Rantang Keramat Kapten TNI Sugeng, Saksi Bisu Kecamuk Perang Dahsyat
- Youtube
VoxPop – Menjadi seorang prajurit TNI adalah sebuah kebanggan bagi seorang pria tua, yang ternyata merupakan Purnawirawan Perwira Pertama (Pama) TNI Angkatan Darat. Ya, sosok itu adalah Kapten Kav (Purn.) Sugeng Sudibyo.
Lewat pantauan VoxPop Militer dari akun Youtube resmi Kolonel Kav Edward Sitorus, Sugeng mengisahkan bagaimana awal kariernya sebagai seorang prajurit Tentara Nasional Indonesia (TNI). Siapa sangka, ternyata pria yang saat ini berusaia 70 tahun ini punya alasan unik mengapa ia memilih menjadi seorang prajurit TNI.
Dikatakan Sugeng, alasannya untuk menjadi seorang tentara adalah hanya karena ingin merasakan naik tank.
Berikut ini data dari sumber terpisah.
/-- **Orbits from the feet stay in the region**: for `y ∈ F` and `0 ≤ t ≤ ℓ⁺ - a`,
`θ (t, y) ∈ N`. [cite: MilnorHCobordism1965, proof of Thm. 3.13 (PDF p. 18)] -/
theorem flow_mem_N_of_mem_feet {y : M} (hy : y ∈ S.feet) {t : ℝ} (ht : t ∈ Icc 0 (S.ℓu - S.a)) :
    S.θ (t, y) ∈ S.N := by
  have hya : S.f y = S.a := hy.2
  have hlev : ∀ τ ∈ Icc 0 (S.ℓu - S.a), S.f (S.θ (τ, y)) ∈ Icc (S.a - S.η / 4) S.ℓu := by
    intro τ hτ
    have h := S.apply_mem_Icc (z := y) (by rw [hya]; linarith [S.ℓ₁_lt_a, S.η_pos])
      (T := S.ℓu - S.a) (by rw [hya]; linarith [S.hℓu]) hτ
    rw [hya] at h
    exact ⟨by linarith [h.1, S.η_pos], by linarith [h.2, hτ.2]⟩
  have hiff := S.mem_N_iff hlev ht (left_mem_Icc.2 (by linarith [S.a_lt_ℓu]))
  rw [S.isFlowOf.map_zero] at hiff
  exact hiff.2 hy.1

/-- **The foot of a point outside the region.**  For `x ∉ N` with `a ≤ f x ≤ ℓ⁺`: the backward
orbit reaches the level `a` at time `f x - a` at a point `foot x = θ (a - f x, x)` with
`f (foot x) = a`, which is not a foot of the handle (`foot x ∉ F`, indeed `∉ N`).
[cite: MilnorHCobordism1965, proof of Thm. 3.13 (PDF p. 18)] -/
theorem apply_foot_and_not_mem {x : M} (hx : x ∉ S.N) (hxa : S.a ≤ S.f x) (hxu : S.f x ≤ S.ℓu) :
    S.f (S.θ (S.a - S.f x, x)) = S.a ∧ S.θ (S.a - S.f x, x) ∉ S.N := by
  have hx₁ : x ∉ S.N₁ := fun h => hx (S.N₁_subset_N h)
  have hT₁ : S.ℓ₁ < S.f x - (S.f x - S.a) := by linarith [S.ℓ₁_lt_a, S.η_pos]
  have hlev : ∀ s ∈ Icc 0 (S.f x - S.a), S.f (S.θ (-s, x)) = S.f x - s := fun s hs =>
    (S.apply_neg_eq_sub hx₁ hxu (by linarith) hT₁ hs).1
  have h1 := hlev (S.f x - S.a) ⟨by linarith, le_rfl⟩
  rw [show -(S.f x - S.a) = S.a - S.f x by ring] at h1
  refine ⟨by rw [h1]; ring, fun hmem => hx ?_⟩
  -- invariance of `N` along the backward orbit
  have hband : ∀ t ∈ Icc (S.a - S.f x) 0, S.f (S.θ (t, x)) ∈ Icc (S.a - S.η / 4) S.ℓu := by
    intro t ht
    have h2 := hlev (-t) ⟨by linarith [ht.2], by linarith [ht.1]⟩
    rw [neg_neg] at h2
    rw [h2]; constructor <;> linarith [ht.1, ht.2, S.η_pos]
  have hiff := S.mem_N_iff hband (t := S.a - S.f x) (t' := 0) ⟨le_rfl, by linarith⟩ ⟨by linarith, le_rfl⟩
  rw [S.isFlowOf.map_zero] at hiff
  exact hiff.1 hmem

/-! ### The small region and the interior of the region -/

/-- The small region `D.region ε (γ/2) a (ℓ⁺ - δ)`, inside the interior of `N`. [folklore] -/
def Nsm : Set M := S.D.region S.ε (S.γ / 2) S.a (S.ℓu - S.δ)

/-- An open part of `N` containing the small region. [folklore] -/
def Nint : Set M :=
  {q | q ∈ S.D.chart.source ∧ sqSumLT S.D.k (S.D.coord q) < S.ε ^ 2 ∧ sqSumGE S.D.k (S.D.coord q) < 4 * S.ε ^ 2 ∧
    sqSumLT S.D.k (S.D.coord q) * sqSumGE S.D.k (S.D.coord q) < S.γ ∧ S.f q ∈ Ioo (S.a - S.η / 4) S.ℓu}

/-- (Bookkeeping.) [folklore] -/
theorem Nsm_subset_N₁ : S.Nsm ⊆ S.N₁ := fun _ hq =>
  ⟨hq.1, hq.2.1, hq.2.2.1, hq.2.2.2.1, ⟨by linarith [hq.2.2.2.2.1, S.η_pos], by linarith [hq.2.2.2.2.2, S.δ_pos]⟩⟩

/-- (Bookkeeping.) [folklore] -/
theorem Nsm_subset_Nint : S.Nsm ⊆ S.Nint := fun _ hq =>
  ⟨hq.1, hq.2.1, hq.2.2.1, by linarith [hq.2.2.2.1, S.γ_pos],
    ⟨by linarith [hq.2.2.2.2.1, S.η_pos], by linarith [hq.2.2.2.2.2, S.δ_pos]⟩⟩

/-- (Bookkeeping.) [folklore] -/
theorem Nint_subset_N : S.Nint ⊆ S.N := fun _ hq =>
  ⟨hq.1, hq.2.1, hq.2.2.1, hq.2.2.2.1.le, ⟨hq.2.2.2.2.1.le, hq.2.2.2.2.2.le⟩⟩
Hal ini diutarakan Sugeng saat ia memperkenalkan diri, dan bercerita bagaimana ia menempuh pendidikan awal militer di Sekolah Calon Tamtama (Secata) Resimen Induk Komando Daerah Militer (Rindam) Jayakarta/Jaya.
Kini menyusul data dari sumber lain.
import Summits.PneNP.PneNP.Theorems.ReslinSizeFromWidthQuadraticReach

/-!
# PneNP / ReslinSizeFromWidth — quadratic size–width law, part 3a: the bound `B`, axiom
hypotheses, pruning

Helper file for the quadratic truncation of crux `ResLinSizeFromWidth` (stmt-PneNP-18932).
`B t K = 1 + Σ_{s=t+1}^{K} s` (recursion, monotonicity, closed form); the standing hypotheses on
the axiom flats (`GoodAxioms`: flats, of rank `≤ t` relative to the ambient flat) and their
inheritance by hyperplane sections; PRUNING a refutation to its lines reachable from the root
(still a refutation, every line now ending a premise chain).
-/

namespace Summit.PneNP.PneNP.Theorems

-- `Summit.PneNP.PneNP` repeats a path component by design (summit = sub-problem); silence the linter.
set_option linter.dupNamespace false

namespace ResLinSW

section Induction

open Module Submodule
open scoped Pointwise

variable {V : Type*} [Fintype V]

/-! ### The size function `B t K = 1 + Σ_{s = t+1}^{K} s` -/

/-- `B t K = 1 + Σ_{s=t+1}^{K} s`, defined by recursion on `K`. -/
def B (t : ℕ) : ℕ → ℕ
  | 0 => 1
  | K + 1 => if t < K + 1 then B t K + (K + 1) else 1

/-- Below the axiom rank the bound is trivial: `B t K = 1` for `K ≤ t`. -/
theorem B_of_le {t K : ℕ} (h : K ≤ t) : B t K = 1 := by
  cases K with
  | zero => rfl
  | succ K => simp [B, Nat.not_lt.2 h]

/-- The recursion step: `B t K = B t (K-1) + K` for `t < K`. -/
theorem B_of_lt {t K : ℕ} (h : t < K) : B t K = B t (K - 1) + K := by
  cases K with
  | zero => exact absurd h (Nat.not_lt_zero t)
  | succ K => simp [B, h]

/-- `1 ≤ B t K`. -/
theorem one_le_B (t K : ℕ) : 1 ≤ B t K := by
  cases K with
  | zero => exact le_rfl
  | succ K =>
    simp only [B]
    split_ifs <;> omega

/-- `B t` is monotone. -/
theorem B_mono (t : ℕ) : Monotone (B t) := by
  refine monotone_nat_of_le_succ fun K => ?_
  show B t K ≤ B t (K + 1)
  simp only [B]
  split_ifs with h
  · omega
  · rw [B_of_le (by omega)]

/-- Closed form: `2 · B t K = 2 + K(K+1) - t(t+1)` for `t ≤ K`. -/
theorem two_mul_B {t : ℕ} : ∀ {K : ℕ}, t ≤ K → 2 * B t K + t * (t + 1) = 2 + K * (K + 1)
  | 0, h => by
    have : t = 0 := Nat.le_zero.1 h
    subst this
    simp [B]
  | K + 1, h => by
    by_cases hK : t ≤ K
    · have ih := two_mul_B hK
      rw [B_of_lt (by omega), Nat.add_sub_cancel]
      nlinarith [ih]
    · have : t = K + 1 := by omega
      subst this
      rw [B_of_le le_rfl]

/-! ### Standing hypotheses on the axiom flats, and their inheritance by sections -/

/-- The axiom flats are flats, and those meeting `A` have rank `≤ t` relative to `A`. -/
structure GoodAxioms (𝒞 : Set (Set (V → ZMod 2))) (A : Set (V → ZMod 2)) (t : ℕ) : Prop where
  /-- axiom flats are flats -/
  flat : ∀ F ∈ 𝒞, IsFlat F
  /-- axiom flats meeting `A` have relative rank at most `t` -/
  rank : ∀ F ∈ 𝒞, (F ∩ A).Nonempty → codim A (F ∩ A) ≤ t

/-- A proper nonempty hyperplane section of a flat `A` raises `dim W` by one (restated). -/
theorem finrank_W_section {A : Set (V → ZMod 2)} (hA : IsFlat A) {θ : Eqn V}
    (h0 : (A ∩ hyp θ).Nonempty) (h1 : (A ∩ hyp (θ + one)).Nonempty) :
    finrank (ZMod 2) ↥(W (A ∩ hyp θ)) = finrank (ZMod 2) ↥(W A) + 1 := by
  refine finrank_W_inter_hyp_eq hA θ h0 fun hθ => ?_
  obtain ⟨a, haA, ha⟩ := h1
  exact (mem_hyp_add_one_iff.1 ha) (hθ a haA)

omit [Fintype V] in
/-- `θ + one + one = θ`. -/
theorem add_one_add_one (θ : Eqn V) : θ + one + one = θ := by
  rw [add_assoc]
  have : (one : Eqn V) + one = 0 :=
    Prod.ext (by simp [one]) (by show (1 : ZMod 2) + 1 = 0; decide)
  rw [this, add_zero]

/-- The standing hypotheses pass to a proper hyperplane section. -/
theorem GoodAxioms.section {𝒞 : Set (Set (V → ZMod 2))} {A : Set (V → ZMod 2)} {t : ℕ}
    (hg : GoodAxioms 𝒞 A t) (hA : IsFlat A) {θ : Eqn V} (h0 : (A ∩ hyp θ).Nonempty)
    (h1 : (A ∩ hyp (θ + one)).Nonempty) : GoodAxioms 𝒞 (A ∩ hyp θ) t := by
  refine ⟨hg.flat, fun F hF hne => ?_⟩
  have hFA : IsFlat (F ∩ A) := (hg.flat F hF).inter hA
  have hne' : (F ∩ A).Nonempty := hne.mono (Set.inter_subset_inter_right _ Set.inter_subset_left)
  have hr := hg.rank F hF hne'
  have heq : F ∩ (A ∩ hyp θ) = (F ∩ A) ∩ hyp θ := (Set.inter_assoc _ _ _).symm
  have hle := finrank_W_inter_hyp_le hFA θ (by rw [← heq]; exact hne)
  have hsec := finrank_W_section hA h0 h1
  have hmono : finrank (ZMod 2) ↥(W A) ≤ finrank (ZMod 2) ↥(W (F ∩ A)) :=
    Submodule.finrank_mono (W_anti Set.inter_subset_right)
  unfold codim at hr ⊢
  rw [heq, hsec]
  omega

/-! ### Pruning to the reachable lines -/

open Classical in
/-- The Boolean test "reachable from `A` in `L`". -/
noncomputable def reachB (L : List (Set (V → ZMod 2))) (A N : Set (V → ZMod 2)) : Bool :=
  decide (Reach L A N)

/-- `reachB L A N = true ↔ Reach L A N`. -/
theorem reachB_iff (L : List (Set (V → ZMod 2))) (A N : Set (V → ZMod 2)) :
    reachB L A N = true ↔ Reach L A N := by
  simp [reachB]

omit [Fintype V] in
/-- The last-occurrence tail lies inside the tail of any occurrence. -/
theorem ltail_suffix_of_cons_suffix {N : Set (V → ZMod 2)} {T : List (Set (V → ZMod 2))} :
    ∀ {L : List (Set (V → ZMod 2))}, N :: T <:+ L → ltail N L <:+ T
  | [], h => by
    obtain ⟨t, ht⟩ := h
    simp at ht
  | M :: L, h => by
    classical
    rcases List.suffix_cons_iff.1 h with h | h
    · have hNM : N = M := (List.cons.inj h).1
      have hTL : T = L := (List.cons.inj h).2
      subst hNM
      rw [hTL]
      simp only [ltail]
      split_ifs with hNL
      · exact (List.suffix_cons _ _).trans (cons_ltail_suffix hNL)
      · exact List.suffix_refl _
    · have hNL : N ∈ L := h.subset List.mem_cons_self
      simp only [ltail, if_pos hNL]
      exact ltail_suffix_of_cons_suffix h

/-- **Pruning.** A refutation inside a nonempty `A` contains a refutation all of whose lines are
reachable from the root along premise steps. -/
theorem prune {𝒞 : Set (Set (V → ZMod 2))} {A : Set (V → ZMod 2)} {L : List (Set (V → ZMod 2))}
    (hL : IsRef 𝒞 A L) (hA : A.Nonempty) :
    IsRef 𝒞 A (L.filter (reachB L A)) ∧ ∀ N ∈ L.filter (reachB L A), Reach L A N := by
  classical
  refine ⟨⟨?_, ?_, ?_, ?_⟩, ?_⟩
  · refine hL.deriv.filter (reachB L A) fun N T hs hN => ?_
    have hreach : Reach L A N := (reachB_iff L A N).1 hN
    have hNne : N.Nonempty := hreach.nonempty hA
    have hNL : N ∈ L := hs.subset List.mem_cons_self
    have hNflat : IsFlat N := hL.flat N hNL
    have hlt : ltail N L <:+ T := ltail_suffix_of_cons_suffix hs
    have hj := hL.deriv.justified_ltail hNL
    -- a premise reached by a step is kept
    have keep : ∀ P, P ∈ ltail N L → P.Nonempty → (∃ e : Eqn V, W P ≤ W N ⊔ (ZMod 2) ∙ e) →
        P ∈ T.filter (reachB L A) := by
      intro P hP hPne hle
      rw [List.mem_filter]
      exact ⟨hlt.subset hP, (reachB_iff L A P).2 (Reach.step hreach ⟨hP, hPne, hle⟩)⟩
    cases hj with
    | ax F hF h => exact Justified.ax F hF h
    | split η P Q hP hQ h0 h1 =>
      by_cases h0ne : (N ∩ hyp η).Nonempty
      · have hPkeep : P ∈ T.filter (reachB L A) := by
          refine keep P hP (h0ne.mono h0) ⟨η, ?_⟩
          rw [← W_inter_hyp hNflat η h0ne]
          exact W_anti h0
        by_cases h1ne : (N ∩ hyp (η + one)).Nonempty
        · have hQkeep : Q ∈ T.filter (reachB L A) := by
            refine keep Q hQ (h1ne.mono h1) ⟨η + one, ?_⟩
            rw [← W_inter_hyp hNflat (η + one) h1ne]
            exact W_anti h1
          exact Justified.split η P Q hPkeep hQkeep h0 h1
        · -- the θ+1 half is empty: N ⊆ hyp η, so N ⊆ P
          rw [Set.not_nonempty_iff_eq_empty] at h1ne
          have hNP : N ⊆ P := by
            intro z hz
            by_cases hzη : z ∈ hyp η
            · exact h0 ⟨hz, hzη⟩
            · have : z ∈ N ∩ hyp (η + one) := ⟨hz, mem_hyp_add_one_iff.2 hzη⟩
              rw [h1ne] at this
              exact absurd this (Set.notMem_empty z)
          exact Justified.weaken hPkeep hNP
      · -- the θ half is empty: N ⊆ Q
        rw [Set.not_nonempty_iff_eq_empty] at h0ne
        have hNQ : N ⊆ Q := by
          intro z hz
          by_cases hzη : z ∈ hyp η
          · have : z ∈ N ∩ hyp η := ⟨hz, hzη⟩
            rw [h0ne] at this
            exact absurd this (Set.notMem_empty z)
          · exact h1 ⟨hz, mem_hyp_add_one_iff.2 hzη⟩
        have hQkeep : Q ∈ T.filter (reachB L A) :=
          keep Q hQ (hNne.mono hNQ) ⟨0, by simpa using W_anti hNQ⟩
        exact Justified.weaken hQkeep hNQ
  · exact List.mem_filter.2 ⟨hL.root, (reachB_iff L A A).2 Reach.root⟩
  · intro N hN
    exact hL.subset N (List.mem_filter.1 hN).1
  · intro N hN
    exact hL.flat N (List.mem_filter.1 hN).1
  · intro N hN
    exact (reachB_iff L A N).1 (List.mem_filter.1 hN).2

end Induction

end ResLinSW

end Summit.PneNP.PneNP.Theorems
Keinginannya untuk merasakan bagaimana rasanya menaiki tank tempur TNI, ternyata menjadi kenyataan. Siapa sangka, usai mendaftar di Secata Rindam Jaya pada 1970, Sugeng pun masuk dalam satuan kendaraan tempur Batalyon Kavaleri (Yonkav) TNI Angkatan Darat
"Mohon izin, nama saya Sugeng Sudibyo. Lahir tanggal 12 bulan Juni tahun 1950. Jadi sekarang sudah umur 70 tahun. Saya masuk tentara tahun 1970 di Kodam Jaya, Jakarta, waktu itu. Saya memang cita-citanya kepingin naik tank," ujar Sugeng.
"Pas mendaftar diterima, akhirnya diterima di Batalyon Kavaleri. Terus langsung dididik di Bogor di Dodikif III/Siliwangi selama tiga bulan. Setelah tiga bulan selesai langsung diangkut ke Pusdikav Padalarang, Bandung," katanya.
Selain bercerita soal awal kariernya di dunia militer, Sugeng ternyata pernah mempertaruhkan nyawa demi negara saat ikut serta dalam pertempuran Operasi Seroja Timor-Timur tahun 1979. Hal ini dikatakannya sambil memegang rantang tempat makan dan termos air minum yang digunakannya.
Perlengkapan makan milik Sugeng itu ternyata didapatnya sejak masih menempuh pendidikan militer. Perlengkapan makan miliknya itu juga yang menjadi saksi bisu bagaimana Sugeng dengan gagah berani berjuang untuk menegakkan Merah Putih di Bumi Lorosae.
"Ini rantang, nomor pendidikan saya tahun 1970. Nomor pelajar 7323. Ini dua kali ikut saya pendidikan Catam (Calon Tamtama), dua kali pendidikan Caba (Calon Bintara), pendidikan Capa (Calon Perwira) tahun 1990-1991, operasi ke Timor-Timur tahun 1979 ikut juga," ucap Sugeng melanjutkan.